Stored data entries
import Literature.Geometry.Lorentzian.CommutingFlowLocal
import Literature.Geometry.Lorentzian.StationaryOrbitHorizontalFlow
import Literature.Geometry.Lorentzian.KillingFieldOnNaturality
import HarnessLib

/-!
# The field transported by a flow: `(θₜ)_* W = (θ₋ₜ)^* W`

Companion of `CommutingFlowLocal.lean` (local form of Lee 2012, Thm. 9.42).  For a flow
`θ : ℝ × M → M` with the group law on a manifold modelled on `𝓘(ℝ, E)`, Mathlib's pullback
`VectorField.mpullback` along the flow map `θ₋ₜ` is the push-forward `(θₜ)_* W` of a vector field
`W` (Lee 2012, (9.20); the operation `Y ↦ φₜ[X]_* Y` by which Chruściel–Costa 2008, §2.2 and §4.1,
move Killing fields defined near the horizon with the stationary isometries).  We record:

* `inverse_mfderiv_flow_neg`, `mpullback_flow_neg_apply` — `(dθ₋ₜ|_y)⁻¹ = dθₜ|_{θ₋ₜ y}`, so
  `((θ₋ₜ)^* W)(y) = dθₜ (W (θ₋ₜ y))`;
* `mpullback_flow_neg_self` — `(θ₋ₜ)^* V = V` for the generating field `V`
  (`mfderiv_flow_apply_self`, `StationaryOrbitHorizontalFlow.lean`);
* `contMDiffOn_mpullback_flow_neg` — `(θ₋ₜ)^* W` is `C^∞` on `θₜ(𝒪) = θ₋ₜ⁻¹(𝒪)` when `W` is
  `C^∞` on `𝒪`;
* `mlieBracket_mpullback_flow_neg`, `mlieBracket_mpullback_flow_neg_eq_zero` — naturality of the
  bracket: `[V, (θ₋ₜ)^* W] = (θ₋ₜ)^* [V, W]`, so fields commuting with `V` are transported to fields
  commuting with `V`;
* `mpullback_flow_neg_apply_eq_self_of_forall_uIcc_mem` — along orbit pieces inside the open set
  where `W` is `C^∞` and `[V, W] = 0`, the transported field IS `W`
  (`mfderiv_flow_apply_eq_of_forall_uIcc_mem`).

* `PseudoRiemannianMetric.IsKillingFieldOn.mpullback_flow_neg` — when the `θₛ` are isometries of a
  smooth metric `g` (`KillingFieldOnNaturality.lean`), `(θ₋ₜ)^* X` is a Killing field of `g` on
  `θₜ(𝒪)` if `X` is one on `𝒪`.

This is the tool-kit for extending a local Killing field commuting with a complete Killing field
`V` along the flow of `V` (by isometries).  Everything is proved; no definitions, no named facts.

## References

* J. M. Lee, *Introduction to Smooth Manifolds*, 2nd ed., GTM 218, Springer 2012, Thm. 9.12,
  Prop. 9.13, (9.20), Cor. 9.39, Thm. 9.42. (key `LeeSmoothManifolds2013`)
* P. T. Chruściel, J. L. Costa, Astérisque 321 (2008) 195–265 = arXiv:0806.0016, §2.2, §4.1.
  (key `ChruscielCosta2008`)
-/

noncomputable section

open Bundle Set Function Filter VectorField
open scoped Manifold ContDiff Topology

namespace Literature.Geometry.Lorentzian

variable {E : Type*} [NormedAddCommGroup E] [NormedSpace ℝ E] [CompleteSpace E]
  {M : Type*} [TopologicalSpace M] [ChartedSpace E M] [IsManifold 𝓘(ℝ, E) ∞ M] [T2Space M]
  {V W : Π x : M, TangentSpace 𝓘(ℝ, E) x} {θ : ℝ × M → M}

/-! ### The transported field `(θₜ)_* W = (θ₋ₜ)^* W` -/

omit [CompleteSpace E] [IsManifold 𝓘(ℝ, E) ∞ M] [T2Space M] in
/-- **`(dθ₋ₜ|_y)⁻¹ = dθₜ|_{θ₋ₜ y}`** for a `C²` flow with the group law (`dθ₋ₜ ∘ dθₜ = id` and
`dθₜ ∘ dθ₋ₜ = id`, `mfderiv_flow_neg_apply_mfderiv_flow`). Lee 2012, Thm. 9.12 (b).
[cite: LeeSmoothManifolds2013, Thm. 9.12] -/
theorem inverse_mfderiv_flow_neg (hθ : ContMDiff (𝓘(ℝ, ℝ).prod 𝓘(ℝ, E)) 𝓘(ℝ, E) 2 θ)
    (hθ0 : ∀ p, θ (0, p) = p) (hθadd : ∀ t s p, θ (t, θ (s, p)) = θ (t + s, p)) (t : ℝ) (y : M) :
    (mfderiv 𝓘(ℝ, E) 𝓘(ℝ, E) (fun q ↦ θ (-t, q)) y).inverse =
      mfderiv 𝓘(ℝ, E) 𝓘(ℝ, E) (fun q ↦ θ (t, q)) (θ (-t, y)) := by
  have hy : θ (t, θ (-t, y)) = y := flow_apply_flow_neg hθ0 hθadd t y
  refine ContinuousLinearMap.inverse_eq ?_ ?_
  · -- `dθ₋ₜ|_y ∘ dθₜ|_{θ₋ₜ y} = id`: the case `-t`, base point `θ₋ₜ y`
    ext v
    have h := PseudoRiemannianMetric.mfderiv_flow_neg_apply_mfderiv_flow hθ hθ0 hθadd t
      (θ (-t, y)) v
    rw [hy] at h
    exact h
  · -- `dθₜ|_{θ₋ₜ y} ∘ dθ₋ₜ|_y = id`: the case `t ↦ -t`, base point `y`
    ext v
    have h := PseudoRiemannianMetric.mfderiv_flow_neg_apply_mfderiv_flow hθ hθ0 hθadd (-t) y v
    rw [neg_neg] at h
    exact h

omit [CompleteSpace E] [IsManifold 𝓘(ℝ, E) ∞ M] [T2Space M] in
/-- **The transported field.** For a `C²` flow with the group law,
`((θ₋ₜ)^* W)(y) = dθₜ|_{θ₋ₜ y} (W (θ₋ₜ y))`: Mathlib's pullback `mpullback` along `θ₋ₜ` is the
push-forward `(θₜ)_* W` of Lee 2012, (9.20) / Chruściel–Costa 2008, §2.2 (`φₜ[X]_*`).
[cite: LeeSmoothManifolds2013, Thm. 9.42] -/
theorem mpullback_flow_neg_apply (hθ : ContMDiff (𝓘(ℝ, ℝ).prod 𝓘(ℝ, E)) 𝓘(ℝ, E) 2 θ)
    (hθ0 : ∀ p, θ (0, p) = p) (hθadd : ∀ t s p, θ (t, θ (s, p)) = θ (t + s, p)) (t : ℝ)
    (W : Π x : M, TangentSpace 𝓘(ℝ, E) x) (y : M) :
    mpullback 𝓘(ℝ, E) 𝓘(ℝ, E) (fun q ↦ θ (-t, q)) W y =
      mfderiv 𝓘(ℝ, E) 𝓘(ℝ, E) (fun q ↦ θ (t, q)) (θ (-t, y)) (W (θ (-t, y))) := by
  rw [mpullback_apply, inverse_mfderiv_flow_neg hθ hθ0 hθadd t y]
  rfl

omit [CompleteSpace E] [IsManifold 𝓘(ℝ, E) ∞ M] [T2Space M] in
/-- **`V` is transported to itself**: `(θ₋ₜ)^* V = V` (`mfderiv_flow_apply_self` of
`StationaryOrbitHorizontalFlow.lean` at `θ₋ₜ y`, and the group law). Lee 2012, Prop. 9.13.
[cite: LeeSmoothManifolds2013, Thm. 9.42] -/
theorem mpullback_flow_neg_self (hθ : ContMDiff (𝓘(ℝ, ℝ).prod 𝓘(ℝ, E)) 𝓘(ℝ, E) 2 θ)
    (hθV : ∀ p, IsMIntegralCurve (fun t ↦ θ (t, p)) V) (hθ0 : ∀ p, θ (0, p) = p)
    (hθadd : ∀ t s p, θ (t, θ (s, p)) = θ (t + s, p)) (t : ℝ) :
    mpullback 𝓘(ℝ, E) 𝓘(ℝ, E) (fun q ↦ θ (-t, q)) V = V := by
  funext y
  rw [mpullback_flow_neg_apply hθ hθ0 hθadd t V y,
    mfderiv_flow_apply_self hθ hθ0 hθadd hθV t (θ (-t, y)),
    flow_apply_flow_neg hθ0 hθadd]

omit [T2Space M] in
/-- **The transported field is smooth on the transported set**: if `W` is `C^∞` on `𝒪` then
`(θ₋ₜ)^* W` is `C^∞` on `θ₋ₜ ⁻¹' 𝒪 = θₜ(𝒪)` for a `C^∞` flow with the group law (Mathlib's
`ContMDiffOn.mpullback_vectorField_preimage`, the differentials of `θ₋ₜ` being invertible).
[cite: LeeSmoothManifolds2013, Thm. 9.42] -/
theorem contMDiffOn_mpullback_flow_neg (hθ : ContMDiff (𝓘(ℝ, ℝ).prod 𝓘(ℝ, E)) 𝓘(ℝ, E) ∞ θ)
    (hθ0 : ∀ p, θ (0, p) = p) (hθadd : ∀ t s p, θ (t, θ (s, p)) = θ (t + s, p)) (t : ℝ)
    {𝒪 : Set M}
    (hW : ContMDiffOn 𝓘(ℝ, E) 𝓘(ℝ, E).tangent ∞
      (fun x ↦ (⟨x, W x⟩ : TangentBundle 𝓘(ℝ, E) M)) 𝒪) :
    ContMDiffOn 𝓘(ℝ, E) 𝓘(ℝ, E).tangent ∞
      (fun x ↦ (⟨x, mpullback 𝓘(ℝ, E) 𝓘(ℝ, E) (fun q ↦ θ (-t, q)) W x⟩ :
        TangentBundle 𝓘(ℝ, E) M)) ((fun q ↦ θ (-t, q)) ⁻¹' 𝒪) := by
  have hθ2 : ContMDiff (𝓘(ℝ, ℝ).prod 𝓘(ℝ, E)) 𝓘(ℝ, E) 2 θ :=
    hθ.of_le (WithTop.coe_le_coe.mpr le_top)
  have hθt : ContMDiff 𝓘(ℝ, E) 𝓘(ℝ, E) ∞ (fun q ↦ θ (-t, q)) :=
    hθ.comp (contMDiff_const.prodMk contMDiff_id)
  have hinv : ∀ y, (mfderiv 𝓘(ℝ, E) 𝓘(ℝ, E) (fun q ↦ θ (-t, q)) y).IsInvertible := by
    intro y
    have hy : θ (t, θ (-t, y)) = y := flow_apply_flow_neg hθ0 hθadd t y
    refine ContinuousLinearMap.IsInvertible.of_inverse
      (g := mfderiv 𝓘(ℝ, E) 𝓘(ℝ, E) (fun q ↦ θ (t, q)) (θ (-t, y))) ?_ ?_
    · ext v
      have h := PseudoRiemannianMetric.mfderiv_flow_neg_apply_mfderiv_flow hθ2 hθ0 hθadd t
        (θ (-t, y)) v
      rw [hy] at h
      exact h
    · ext v
      have h := PseudoRiemannianMetric.mfderiv_flow_neg_apply_mfderiv_flow hθ2 hθ0 hθadd (-t)
        y v
      rw [neg_neg] at h
      exact h
  exact hW.mpullback_vectorField_preimage hθt (fun y _ ↦ hinv y) (by
    exact_mod_cast le_top)

omit [T2Space M] in
/-- **Transport preserves commutation with `V`**: `[V, (θ₋ₜ)^* W](y) = ((θ₋ₜ)^* [V, W])(y)` for
`V` `C^∞` with a `C^∞` flow (group law) and `W` differentiable at `θ₋ₜ y` — naturality of the Lie
bracket (Mathlib's `VectorField.mpullback_mlieBracket`) and `(θ₋ₜ)^* V = V`
(`mpullback_flow_neg_self`). In particular `[V, W](θ₋ₜ y) = 0` gives `[V, (θ₋ₜ)^* W](y) = 0`
(`mlieBracket_mpullback_flow_neg_eq_zero`). Lee 2012, Cor. 9.39 / Thm. 9.42.
[cite: LeeSmoothManifolds2013, Thm. 9.42] -/
theorem mlieBracket_mpullback_flow_neg
    (hV : ContMDiff 𝓘(ℝ, E) 𝓘(ℝ, E).tangent ∞ (fun x ↦ (⟨x, V x⟩ : TangentBundle 𝓘(ℝ, E) M)))
    (hθ : ContMDiff (𝓘(ℝ, ℝ).prod 𝓘(ℝ, E)) 𝓘(ℝ, E) ∞ θ)
    (hθV : ∀ p, IsMIntegralCurve (fun t ↦ θ (t, p)) V) (hθ0 : ∀ p, θ (0, p) = p)
    (hθadd : ∀ t s p, θ (t, θ (s, p)) = θ (t + s, p)) (t : ℝ) {y : M}
    (hW : MDiffAt (T% W) (θ (-t, y))) :
    mlieBracket 𝓘(ℝ, E) V (mpullback 𝓘(ℝ, E) 𝓘(ℝ, E) (fun q ↦ θ (-t, q)) W) y =
      mpullback 𝓘(ℝ, E) 𝓘(ℝ, E) (fun q ↦ θ (-t, q)) (mlieBracket 𝓘(ℝ, E) V W) y := by
  haveI : IsManifold 𝓘(ℝ, E) (minSmoothness ℝ 2) M := by
    rw [minSmoothness_of_isRCLikeNormedField]
    infer_instance
  have hθ2 : ContMDiff (𝓘(ℝ, ℝ).prod 𝓘(ℝ, E)) 𝓘(ℝ, E) 2 θ :=
    hθ.of_le (WithTop.coe_le_coe.mpr le_top)
  have hθt : ContMDiffAt 𝓘(ℝ, E) 𝓘(ℝ, E) ∞ (fun q ↦ θ (-t, q)) y :=
    (hθ.comp (contMDiff_const.prodMk contMDiff_id)).contMDiffAt
  have key := mpullback_mlieBracket (I := 𝓘(ℝ, E)) (I' := 𝓘(ℝ, E)) (f := fun q ↦ θ (-t, q))
    (V := V) (W := W) (x₀ := y) ((hV _).mdifferentiableAt (by simp)) hW hθt (by
      rw [minSmoothness_of_isRCLikeNormedField]
      exact (ENat.LEInfty.out : (2 : ℕ∞ω) ≤ ∞))
  rw [mpullback_flow_neg_self hθ2 hθV hθ0 hθadd t] at key
  exact key.symm

omit [T2Space M] in
/-- **A field commuting with `V` is transported to a field commuting with `V`**: if
`[V, W](θ₋ₜ y) = 0` (and `W` is differentiable there) then `[V, (θ₋ₜ)^* W](y) = 0`. Lee 2012,
Thm. 9.42; this is why the Killing field `φₜ[X]_* Y` of Chruściel–Costa 2008, §4.1 still commutes
with the stationary Killing field `X`. [cite: LeeSmoothManifolds2013, Thm. 9.42] -/
theorem mlieBracket_mpullback_flow_neg_eq_zero
    (hV : ContMDiff 𝓘(ℝ, E) 𝓘(ℝ, E).tangent ∞ (fun x ↦ (⟨x, V x⟩ : TangentBundle 𝓘(ℝ, E) M)))
    (hθ : ContMDiff (𝓘(ℝ, ℝ).prod 𝓘(ℝ, E)) 𝓘(ℝ, E) ∞ θ)
    (hθV : ∀ p, IsMIntegralCurve (fun t ↦ θ (t, p)) V) (hθ0 : ∀ p, θ (0, p) = p)
    (hθadd : ∀ t s p, θ (t, θ (s, p)) = θ (t + s, p)) (t : ℝ) {y : M}
    (hW : MDiffAt (T% W) (θ (-t, y))) (hVW : mlieBracket 𝓘(ℝ, E) V W (θ (-t, y)) = 0) :
    mlieBracket 𝓘(ℝ, E) V (mpullback 𝓘(ℝ, E) 𝓘(ℝ, E) (fun q ↦ θ (-t, q)) W) y = 0 := by
  rw [mlieBracket_mpullback_flow_neg hV hθ hθV hθ0 hθadd t hW, mpullback_apply, hVW, map_zero]

/-- **The transported field agrees with `W` along orbit pieces inside the good set**: if `W` is
`C^∞` with `[V, W] = 0` on the open set `𝒪`, `V ≠ 0` at `θ₋ₜ y`, and the orbit segment from
`θ₋ₜ y` to `y` (`θ(s, θ₋ₜ y)`, `s` between `0` and `t`) lies in `𝒪`, then `((θ₋ₜ)^* W)(y) = W y`
(`mfderiv_flow_apply_eq_of_forall_uIcc_mem` at `θ₋ₜ y`). Lee 2012, Thm. 9.42; Chruściel–Costa
2008, §4.1 (`φₜ[X]_* Y = Y` near the horizon). [cite: LeeSmoothManifolds2013, Thm. 9.42] -/
theorem mpullback_flow_neg_apply_eq_self_of_forall_uIcc_mem
    (hV : ContMDiff 𝓘(ℝ, E) 𝓘(ℝ, E).tangent ∞ (fun x ↦ (⟨x, V x⟩ : TangentBundle 𝓘(ℝ, E) M)))
    {𝒪 : Set M} (h𝒪 : IsOpen 𝒪)
    (hW : ∀ x ∈ 𝒪,
      ContMDiffAt 𝓘(ℝ, E) 𝓘(ℝ, E).tangent ∞ (fun x ↦ (⟨x, W x⟩ : TangentBundle 𝓘(ℝ, E) M)) x)
    (hVW : ∀ x ∈ 𝒪, mlieBracket 𝓘(ℝ, E) V W x = 0)
    (hθ : ContMDiff (𝓘(ℝ, ℝ).prod 𝓘(ℝ, E)) 𝓘(ℝ, E) 2 θ)
    (hθV : ∀ p, IsMIntegralCurve (fun t ↦ θ (t, p)) V) (hθ0 : ∀ p, θ (0, p) = p)
    (hθadd : ∀ t s p, θ (t, θ (s, p)) = θ (t + s, p)) (t : ℝ) {y : M}
    (hy : V (θ (-t, y)) ≠ 0) (hseg : ∀ s ∈ uIcc 0 t, θ (s, θ (-t, y)) ∈ 𝒪) :
    mpullback 𝓘(ℝ, E) 𝓘(ℝ, E) (fun q ↦ θ (-t, q)) W y = W y := by
  rw [mpullback_flow_neg_apply hθ hθ0 hθadd t W y,
    mfderiv_flow_apply_eq_of_forall_uIcc_mem hV h𝒪 hW hVW hθ hθV hθ0 hθadd hy hseg,
    flow_apply_flow_neg hθ0 hθadd]

/-! ### When the flow maps are isometries: the transported Killing field -/

omit [T2Space M] in
/-- **The stationary isometries transport local Killing fields**: if every flow map `θₛ` is an
infinitesimal isometry of the smooth metric `g` (`g(dθₛ v, dθₛ w) = g(v, w)`, the clause delivered by
`StationaryAFBlackHole.exists_stationary_flow`) and `X` is a Killing field of `g` on the open set `𝒪`,
then `(θ₋ₜ)^* X = (θₜ)_* X` is a Killing field of `g` on `θ₋ₜ ⁻¹' 𝒪 = θₜ(𝒪)`
(`IsKillingFieldOn.mpullback_of_val_mfderiv_eq` with `Φ = θ₋ₜ`; smoothness of pull-backs of metrics
is `contMDiff_pullbackBilin_holds`). This is the Killing field `φₜ[X]_* Y` of Chruściel–Costa 2008,
§2.2 and §4.1; O'Neill 1983, Ch. 9, p. 250. [cite: ONeill1983, Ch. 9, Prop. 9.25] -/
theorem PseudoRiemannianMetric.IsKillingFieldOn.mpullback_flow_neg [FiniteDimensional ℝ E]
    {g : PseudoRiemannianMetric 𝓘(ℝ, E) ∞ E (TangentSpace 𝓘(ℝ, E) : M → Type _)} [g.HasLeviCivita]
    (hθ : ContMDiff (𝓘(ℝ, ℝ).prod 𝓘(ℝ, E)) 𝓘(ℝ, E) ∞ θ)
    (hiso : ∀ (s : ℝ) (x : M) (v w : TangentSpace 𝓘(ℝ, E) x),
      g.val (θ (s, x)) (mfderiv 𝓘(ℝ, E) 𝓘(ℝ, E) (fun q ↦ θ (s, q)) x v)
        (mfderiv 𝓘(ℝ, E) 𝓘(ℝ, E) (fun q ↦ θ (s, q)) x w) = g.val x v w)
    (t : ℝ) {X : Π x : M, TangentSpace 𝓘(ℝ, E) x} {𝒪 : Set M} (h𝒪 : IsOpen 𝒪)
    (hX : g.IsKillingFieldOn X 𝒪) :
    g.IsKillingFieldOn (mpullback 𝓘(ℝ, E) 𝓘(ℝ, E) (fun q ↦ θ (-t, q)) X)
      ((fun q ↦ θ (-t, q)) ⁻¹' 𝒪) := by
  have h1 : ((∞ : ℕ∞ω) + 1) = ∞ := rfl
  have hθt : ContMDiff 𝓘(ℝ, E) 𝓘(ℝ, E) (∞ + 1) (fun q ↦ θ (-t, q)) := by
    rw [h1]
    exact hθ.comp (contMDiff_const.prodMk contMDiff_id)
  exact PseudoRiemannianMetric.IsKillingFieldOn.mpullback_of_val_mfderiv_eq g
    PseudoRiemannianMetric.contMDiff_pullbackBilin_holds hθt (hiso (-t)) h𝒪 hX

end Literature.Geometry.Lorentzian

end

## What you should do:
Among the lines of the data, some contain the word "Literature". How many are there? Reply with the number alone.

## Answer box:
5